Banco Central reduz Selic para 14,25% e faz terceiro corte seguido nos juros
O Banco Central anunciou nesta quarta-feira a redução da taxa Selic de 14,50% para 14,25% ao ano. A decisão foi tomada durante a reunião do Comitê de Política Monetária (Copom) e representa o terceiro corte consecutivo de 0,25 ponto percentual. A medida faz parte da estratégia da autoridade monetária para conduzir a inflação em direção à meta estabelecida, ao mesmo tempo em que busca reduzir oscilações na atividade econômica.
Copom confirma terceiro corte consecutivo da Selic
A taxa básica de juros da economia brasileira passou de 14,50% para 14,25% ao ano. A redução de 0,25 ponto percentual foi definida pelo Copom, órgão responsável pelas decisões sobre a política monetária do país.
Este é o terceiro corte consecutivo realizado pelo Banco Central. Nas reuniões anteriores, realizadas em março e abril, a Selic também foi reduzida em 0,25 ponto percentual.
A taxa Selic é utilizada como referência para empréstimos, financiamentos e investimentos, influenciando diretamente o custo do crédito e o comportamento da economia.
Banco Central explica motivos da redução
Segundo comunicado divulgado após a reunião, o Banco Central avaliou que os cenários atuais indicam condições para uma redução gradual dos juros.
De acordo com o Copom, as projeções mostram que a inflação poderá convergir para a meta estabelecida dentro do horizonte considerado pela autoridade monetária.
O comitê informou que trajetórias alternativas da política monetária são compatíveis com a convergência da inflação para a meta no primeiro trimestre de 2028, permitindo uma suavização das variações dos indicadores econômicos.
Autoridade monetária mantém cautela
Apesar da nova redução da Selic, o Banco Central não indicou novos cortes nas próximas reuniões.
No comunicado, o Copom destacou que o cenário econômico ainda apresenta elevado grau de incerteza, exigindo serenidade e cautela na condução da política monetária.
O órgão reforçou que continuará monitorando os indicadores econômicos para garantir a estabilidade dos preços e contribuir para o equilíbrio da atividade econômica e do mercado de trabalho.
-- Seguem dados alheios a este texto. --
import Mathlib.Analysis.Normed.Group.Tannery
import Mathlib.Analysis.SpecificLimits.Normed
import Mathlib.Analysis.Complex.Basic
import HarnessLib

/-!
# Route SignCone, item `ExactConeRigidity` (stmt-RiemannHypothesis-16306): positive-definite sequences —
the Toeplitz double sum and the positivity of the geometric generating function

Pure sequence algebra/analysis for the CARATHÉODORY DESCRIPTION of cone weights (archive 2001 fefr Thm A:
for an exact-cone weight `c`, `Re (1/s + 1/(s-1) - ½ log π + ½ ψ(s/2) - Σ c(n) n^{-s}) ≥ 0` on `Re s > 1/2`).
The fake Weil form of a cone weight, evaluated along the translates `G(· - x)` of an autocorrelation kernel, is a
POSITIVE-DEFINITE FUNCTION `a` of `x` (finite combs of translates of one test function are test functions). This
file isolates what positive-definiteness of the sampled sequence `m ↦ a(mδ)` gives:

* `toeplitz_double_sum` — the Toeplitz identity
  `Σ_{j,k<N} w^j (conj w)^k T(j,k) = Σ_{m<N} u(m) w^m G(N-m) + Σ_{1≤m<N} v(m) (conj w)^m G(N-m)`
  for `T(j,k) = u(j-k)` (`k ≤ j`), `= v(k-j)` (`k > j`), `G(L) = Σ_{k<L} (w conj w)^k`;
* `re_geom_generating_nonneg` — if `u` is bounded, `v = conj ∘ u`, `‖w‖ < 1` and all the Toeplitz double sums
  have nonnegative real part, then `0 ≤ Re (2 Σ_{m} u(m) w^m - u(0))` (let `N → ∞`, Tannery's theorem).
-/

noncomputable section

-- `Summit.RiemannHypothesis.RiemannHypothesis.…` repeats a namespace component by design (D-0017 layout).
set_option linter.dupNamespace false

open Complex Filter Topology Finset
open scoped ComplexConjugate BigOperators

namespace Summit.RiemannHypothesis.RiemannHypothesis.Theorems.SignConeExactConeRigidity

/-! ## The Toeplitz double sum -/

/-- Partial geometric sums `G(L) = Σ_{k<L} r^k` satisfy `G(L+1) = G(L) + r^L`. -/
theorem geomPartial_succ (r : ℂ) (L : ℕ) :
    ∑ k ∈ range (L + 1), r ^ k = ∑ k ∈ range L, r ^ k + r ^ L :=
  sum_range_succ _ _

/-- **Toeplitz double sum.** For `u v : ℕ → ℂ`, `w : ℂ` and the Toeplitz matrix `T(j,k) = u(j-k)` if
`k ≤ j`, `T(j,k) = v(k-j)` if `j < k`:
`Σ_{j<N} Σ_{k<N} w^j (conj w)^k T(j,k) = Σ_{m<N} u(m) w^m G(N-m) + Σ_{m ∈ [1,N)} v(m) (conj w)^m G(N-m)`,
where `G(L) = Σ_{k<L} (w conj w)^k` (group the pairs `(j,k)` by `m = j - k`; induction on `N`). -/
theorem toeplitz_double_sum (u v : ℕ → ℂ) (w : ℂ) (N : ℕ) :
    ∑ j ∈ range N, ∑ k ∈ range N,
        w ^ j * conj w ^ k * (if k ≤ j then u (j - k) else v (k - j)) =
      ∑ m ∈ range N, u m * w ^ m * ∑ k ∈ range (N - m), (w * conj w) ^ k +
        ∑ m ∈ Ico 1 N, v m * conj w ^ m * ∑ k ∈ range (N - m), (w * conj w) ^ k := by
  induction N with
  | zero => simp
  | succ N ih =>
    -- split off the last row `j = N` and the last column `k = N`
    rw [sum_range_succ, sum_congr rfl fun j _ => sum_range_succ _ _, sum_add_distrib, ih]
    -- the last row: `Σ_{k ≤ N} w^N (conj w)^k u(N-k) = Σ_{m ≤ N} u(m) w^m (w conj w)^(N-m)`
    have hrow : ∑ k ∈ range (N + 1), w ^ N * conj w ^ k * (if k ≤ N then u (N - k) else v (k - N)) =
        ∑ m ∈ range (N + 1), u m * w ^ m * (w * conj w) ^ (N - m) := by
      rw [← sum_range_reflect (fun m => u m * w ^ m * (w * conj w) ^ (N - m)) (N + 1)]
      refine sum_congr rfl fun k hk => ?_
      have hk' : k ≤ N := Nat.lt_succ_iff.1 (mem_range.1 hk)
      rw [if_pos hk', show N + 1 - 1 - k = N - k from by omega, Nat.sub_sub_self hk', mul_pow]
      have : w ^ N = w ^ (N - k) * w ^ k := by rw [← pow_add, Nat.sub_add_cancel hk']
      rw [this]
      ring
    -- the last column: `Σ_{j<N} w^j (conj w)^N v(N-j) = Σ_{m ∈ [1,N]} v(m) (conj w)^m (w conj w)^(N-m)`
    have hcol : ∑ j ∈ range N, w ^ j * conj w ^ N * (if N ≤ j then u (j - N) else v (N - j)) =
        ∑ m ∈ Ico 1 (N + 1), v m * conj w ^ m * (w * conj w) ^ (N - m) := by
      have hsplit : ∑ m ∈ Ico 1 (N + 1), v m * conj w ^ m * (w * conj w) ^ (N - m) =
          ∑ m ∈ range (N + 1), (if m = 0 then 0 else v m * conj w ^ m * (w * conj w) ^ (N - m)) := by
        rw [range_eq_Ico, sum_eq_sum_Ico_succ_bot (Nat.succ_pos N), if_pos rfl, zero_add]
        refine sum_congr rfl fun m hm => ?_
        rw [if_neg (by have := (mem_Ico.1 hm).1; omega)]
      rw [hsplit, ← sum_range_reflect _ (N + 1), sum_range_succ]
      have hlast : (if N + 1 - 1 - N = 0 then (0 : ℂ)
          else v (N + 1 - 1 - N) * conj w ^ (N + 1 - 1 - N) * (w * conj w) ^ (N - (N + 1 - 1 - N))) = 0 := by
        rw [if_pos (by omega)]
      rw [hlast, add_zero]
      refine sum_congr rfl fun j hj => ?_
      have hj' : j < N := mem_range.1 hj
      rw [if_neg (by omega), if_neg (by omega), show N + 1 - 1 - j = N - j from by omega,
        Nat.sub_sub_self hj'.le, mul_pow]
      have : conj w ^ N = conj w ^ (N - j) * conj w ^ j := by rw [← pow_add, Nat.sub_add_cancel hj'.le]
      rw [this]
      ring
    rw [hrow, hcol]
    -- the right-hand side at `N + 1` minus the one at `N`
    have hu : ∑ m ∈ range (N + 1), u m * w ^ m * ∑ k ∈ range (N + 1 - m), (w * conj w) ^ k =
        ∑ m ∈ range N, u m * w ^ m * ∑ k ∈ range (N - m), (w * conj w) ^ k +
          ∑ m ∈ range (N + 1), u m * w ^ m * (w * conj w) ^ (N - m) := by
      rw [sum_range_succ, sum_range_succ (fun m => u m * w ^ m * (w * conj w) ^ (N - m)), ← add_assoc,
        ← sum_add_distrib, Nat.sub_self, pow_zero, show N + 1 - N = 1 from by omega, sum_range_one, pow_zero]
      congr 1
      refine sum_congr rfl fun m hm => ?_
      have hm' : m < N := mem_range.1 hm
      rw [show N + 1 - m = (N - m) + 1 from by omega, geomPartial_succ]
      ring
    have hv : ∑ m ∈ Ico 1 (N + 1), v m * conj w ^ m * ∑ k ∈ range (N + 1 - m), (w * conj w) ^ k =
        ∑ m ∈ Ico 1 N, v m * conj w ^ m * ∑ k ∈ range (N - m), (w * conj w) ^ k +
          ∑ m ∈ Ico 1 (N + 1), v m * conj w ^ m * (w * conj w) ^ (N - m) := by
      rcases Nat.eq_zero_or_pos N with rfl | hN
      · simp
      rw [sum_Ico_succ_top hN, sum_Ico_succ_top hN (fun m => v m * conj w ^ m * (w * conj w) ^ (N - m)),
        ← add_assoc, ← sum_add_distrib, Nat.sub_self, pow_zero, show N + 1 - N = 1 from by omega,
        sum_range_one, pow_zero]
      congr 1
      refine sum_congr rfl fun m hm => ?_
      have hm' : m < N := (mem_Ico.1 hm).2
      rw [show N + 1 - m = (N - m) + 1 from by omega, geomPartial_succ]
      ring
    rw [hu, hv]
    ring

/-! ## Positivity of the geometric generating function -/

/-- For `‖w‖ < 1` the partial geometric sums of `w conj w = ‖w‖²` converge to `1/(1 - ‖w‖²)`, are real,
nonnegative and bounded by the limit. -/
theorem geomPartial_normSq_tendsto {w : ℂ} (hw : ‖w‖ < 1) :
    Tendsto (fun L : ℕ => ∑ k ∈ range L, (w * conj w) ^ k) atTop (𝓝 (1 / (1 - w * conj w))) := by
  have hr : ‖w * conj w‖ < 1 := by
    rw [norm_mul, Complex.norm_conj, ← sq]
    exact (sq_lt_one_iff₀ (norm_nonneg _)).2 hw
  have h := hasSum_geometric_of_norm_lt_one hr
  rw [one_div]
  exact h.tendsto_sum_nat

/-- `‖Σ_{k<L} (w conj w)^k‖ ≤ 1/(1 - ‖w‖²)` for `‖w‖ < 1`. -/
theorem norm_geomPartial_normSq_le {w : ℂ} (hw : ‖w‖ < 1) (L : ℕ) :
    ‖∑ k ∈ range L, (w * conj w) ^ k‖ ≤ 1 / (1 - ‖w‖ ^ 2) := by
  have hwc : w * conj w = ((‖w‖ ^ 2 : ℝ) : ℂ) := by
    rw [Complex.mul_conj, Complex.normSq_eq_norm_sq]
  have hq : ‖w‖ ^ 2 < 1 := (sq_lt_one_iff₀ (norm_nonneg _)).2 hw
  have hq0 : 0 ≤ ‖w‖ ^ 2 := sq_nonneg _
  rw [hwc]
  have : ∑ k ∈ range L, (((‖w‖ ^ 2 : ℝ) : ℂ)) ^ k = ((∑ k ∈ range L, (‖w‖ ^ 2) ^ k : ℝ) : ℂ) := by
    push_cast
    rfl
  rw [this, Complex.norm_real, Real.norm_of_nonneg (sum_nonneg fun k _ => pow_nonneg hq0 k)]
  have hle := (summable_geometric_of_lt_one hq0 hq).sum_le_tsum (range L) (fun k _ => pow_nonneg hq0 k)
  rwa [tsum_geometric_of_lt_one hq0 hq, ← one_div] at hle

/-- **Positivity of the generating function of a bounded positive-definite sequence.** Let `u : ℕ → ℂ`
be bounded and put `v = conj ∘ u` (so that `T(j,k) = u(j-k)` / `conj u(k-j)` is a hermitian Toeplitz matrix).
If every Toeplitz double sum `Σ_{j,k<N} w^j (conj w)^k T(j,k)` has nonnegative real part (`‖w‖ < 1` fixed),
then `0 ≤ Re (2 Σ_m u(m) w^m - u(0))`. Proof: by `toeplitz_double_sum` the double sum is
`u(0) G(N) + Σ_{1≤m<N} (u(m) w^m + conj(u(m) w^m)) G(N-m)`, whose real part is that of
`Σ_{m<N} ε_m u(m) w^m G(N-m)` (`ε₀ = 1`, `ε_m = 2`); as `N → ∞` this tends to `(2 Σ u(m) w^m - u(0))/(1 - ‖w‖²)`
(Tannery's theorem, dominated by `2B‖w‖^m/(1-‖w‖²)`). -/
theorem re_geom_generating_nonneg {u : ℕ → ℂ} {B : ℝ} (hB : ∀ m, ‖u m‖ ≤ B) {w : ℂ} (hw : ‖w‖ < 1)
    (hpd : ∀ N : ℕ, 0 ≤ (∑ j ∈ range N, ∑ k ∈ range N,
      w ^ j * conj w ^ k * (if k ≤ j then u (j - k) else conj (u (k - j)))).re) :
    0 ≤ (2 * ∑' m : ℕ, u m * w ^ m - u 0).re := by
  have hB0 : 0 ≤ B := (norm_nonneg _).trans (hB 0)
  have hq : ‖w‖ ^ 2 < 1 := (sq_lt_one_iff₀ (norm_nonneg _)).2 hw
  have hq1 : 0 < 1 - ‖w‖ ^ 2 := by linarith
  set r : ℂ := w * conj w with hr
  set G : ℕ → ℂ := fun L => ∑ k ∈ range L, r ^ k with hG
  have hGreal : ∀ L, conj (G L) = G L := fun L => by
    simp only [hG, map_sum, map_pow, hr, map_mul, Complex.conj_conj]
    refine sum_congr rfl fun k _ => ?_
    rw [mul_comm]
  -- the weights `ε₀ = 1`, `ε_m = 2`
  set ε : ℕ → ℂ := fun m => if m = 0 then 1 else 2 with hε
  have hεn : ∀ m, ‖ε m‖ ≤ 2 := fun m => by
    simp only [hε]; split_ifs <;> simp
  -- real part of the double sum = real part of `Σ_{m<N} ε_m u(m) w^m G(N-m)`
  have hre : ∀ N : ℕ, (∑ j ∈ range N, ∑ k ∈ range N,
      w ^ j * conj w ^ k * (if k ≤ j then u (j - k) else conj (u (k - j)))).re =
      (∑' m : ℕ, if m < N then ε m * (u m * w ^ m) * G (N - m) else 0).re := by
    intro N
    rw [toeplitz_double_sum u (fun m => conj (u m)) w N]
    rw [tsum_eq_sum (s := range N) (fun m hm => if_neg (by simpa using hm))]
    have h1 : ∑ m ∈ range N, (if m < N then ε m * (u m * w ^ m) * G (N - m) else 0) =
        ∑ m ∈ range N, ε m * (u m * w ^ m) * G (N - m) :=
      sum_congr rfl fun m hm => if_pos (mem_range.1 hm)
    rw [h1]
    -- the `v`-part is the conjugate of the `u`-part over `Ico 1 N`
    have h2 : ∑ m ∈ Ico 1 N, conj (u m) * conj w ^ m * G (N - m) =
        conj (∑ m ∈ Ico 1 N, u m * w ^ m * G (N - m)) := by
      rw [map_sum]
      refine sum_congr rfl fun m _ => ?_
      rw [map_mul, map_mul, map_pow, hGreal]
    rw [h2, Complex.add_re, Complex.conj_re]
    -- split the `u`-part and the `ε`-sum at `m = 0`
    rcases Nat.eq_zero_or_pos N with rfl | hN
    · simp
    rw [range_eq_Ico, sum_eq_sum_Ico_succ_bot hN, sum_eq_sum_Ico_succ_bot hN]
    simp only [hε, if_pos rfl, one_mul, Complex.add_re, re_sum]
    have h3 : ∀ m ∈ Ico 1 N, ((if m = 0 then (1 : ℂ) else 2) * (u m * w ^ m) * G (N - m)).re =
        2 * (u m * w ^ m * G (N - m)).re := by
      intro m hm
      rw [if_neg (by have := (mem_Ico.1 hm).1; omega)]
      simp [Complex.mul_re, mul_assoc]
    rw [sum_congr rfl h3, ← mul_sum]
    ring
  -- Tannery: the `ε`-sums converge to `Σ ε_m u(m) w^m / (1 - r)`
  have hGt : ∀ m : ℕ, Tendsto (fun N : ℕ => G (N - m)) atTop (𝓝 (1 / (1 - r))) := fun m =>
    (geomPartial_normSq_tendsto hw).comp (tendsto_sub_atTop_nat m)
  have hlim : Tendsto (fun N : ℕ => ∑' m : ℕ, if m < N then ε m * (u m * w ^ m) * G (N - m) else 0) atTop
      (𝓝 (∑' m : ℕ, ε m * (u m * w ^ m) * (1 / (1 - r)))) := by
    refine tendsto_tsum_of_dominated_convergence (bound := fun m => 2 * (B * ‖w‖ ^ m) * (1 / (1 - ‖w‖ ^ 2)))
      ?_ ?_ ?_
    · exact ((summable_geometric_of_lt_one (norm_nonneg _) hw).mul_left B |>.mul_left 2).mul_right _
    · intro m
      have hev : ∀ᶠ N : ℕ in atTop, (if m < N then ε m * (u m * w ^ m) * G (N - m) else 0) =
          ε m * (u m * w ^ m) * G (N - m) :=
        (eventually_gt_atTop m).mono fun N hN => if_pos hN
      exact (tendsto_const_nhds.mul (hGt m)).congr' (EventuallyEq.symm hev)
    · refine Eventually.of_forall fun N m => ?_
      split_ifs with h
      · rw [norm_mul, norm_mul, norm_mul, norm_pow]
        refine mul_le_mul (mul_le_mul (hεn m) (mul_le_mul_of_nonneg_right (hB m) (pow_nonneg (norm_nonneg _) _))
          (by positivity) zero_le_two) (norm_geomPartial_normSq_le hw _) (norm_nonneg _) (by positivity)
      · rw [norm_zero]; positivity
  -- pass to the limit in `0 ≤ Re`
  have hlim_re := (Complex.continuous_re.tendsto _).comp hlim
  have hnonneg : 0 ≤ (∑' m : ℕ, ε m * (u m * w ^ m) * (1 / (1 - r))).re :=
    ge_of_tendsto' hlim_re fun N => by
      have := hpd N
      rwa [hre N] at this
  -- identify the limit: `(1/(1-‖w‖²)) · Re (2 Σ u(m) w^m - u(0))`
  have hsumm : Summable fun m : ℕ => u m * w ^ m := by
    refine Summable.of_norm_bounded ((summable_geometric_of_lt_one (norm_nonneg _) hw).mul_left B) fun m => ?_
    rw [norm_mul, norm_pow]
    exact mul_le_mul_of_nonneg_right (hB m) (pow_nonneg (norm_nonneg _) _)
  have hr1 : (1 : ℂ) / (1 - r) = (((1 - ‖w‖ ^ 2)⁻¹ : ℝ) : ℂ) := by
    rw [hr, Complex.mul_conj, Complex.normSq_eq_norm_sq]
    push_cast
    rw [one_div]
  have hid : ∑' m : ℕ, ε m * (u m * w ^ m) * (1 / (1 - r)) =
      (((1 - ‖w‖ ^ 2)⁻¹ : ℝ) : ℂ) * (2 * ∑' m : ℕ, u m * w ^ m - u 0) := by
    rw [tsum_mul_right, hr1, mul_comm]
    congr 1
    have hε2 : ∀ m, ε m * (u m * w ^ m) = 2 * (u m * w ^ m) - (if m = 0 then u 0 else 0) := by
      intro m
      simp only [hε]
      split_ifs with h
      · subst h; simp; ring
      · ring
    rw [tsum_congr hε2, Summable.tsum_sub (hsumm.mul_left 2) (summable_of_ne_finset_zero (s := {0})
      (fun m hm => if_neg (by simpa using hm))), tsum_mul_left, tsum_ite_eq]
  rw [hid, Complex.re_ofReal_mul] at hnonneg
  exact nonneg_of_mul_nonneg_right hnonneg (inv_pos.2 hq1)

end Summit.RiemannHypothesis.RiemannHypothesis.Theorems.SignConeExactConeRigidity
Selic deixa maior patamar dos últimos anos
O atual ciclo de redução dos juros ocorre após um período de forte aperto monetário.
Desde setembro de 2024, o Banco Central elevou a Selic sucessivamente como forma de combater a inflação, levando a taxa aos níveis mais altos registrados em quase duas décadas.
Agora, com os cortes consecutivos, a taxa básica começa a se afastar desse patamar elevado.
Inflação segue no radar do Banco Central
Mesmo com a redução dos juros, a inflação continua sendo um dos principais fatores observados pelo Copom.
O Índice Nacional de Preços ao Consumidor Amplo (IPCA), indicador oficial da inflação brasileira, voltou a superar o teto da meta após um período de sete meses abaixo desse limite.
Além disso, as projeções para os próximos anos apontam desafios para o controle dos preços, exigindo acompanhamento constante da autoridade monetária.
Preço do petróleo também influencia cenário
Outro fator monitorado pelo Banco Central é o comportamento dos preços internacionais do petróleo.
Recentemente, o valor do barril apresentou queda após avanços diplomáticos envolvendo Estados Unidos e Irã. No entanto, o Copom destacou que ainda é necessário acompanhar possíveis efeitos secundários dessa movimentação sobre os combustíveis e demais preços da economia brasileira.
O que muda com a Selic em 14,25%
Com a redução da taxa básica de juros, operações de crédito tendem a ficar menos caras ao longo do tempo, embora os efeitos não sejam imediatos.
A Selic também influencia aplicações financeiras, financiamentos imobiliários, empréstimos para empresas e o consumo das famílias, sendo um dos principais instrumentos utilizados pelo Banco Central para controlar a inflação e estimular a atividade econômica.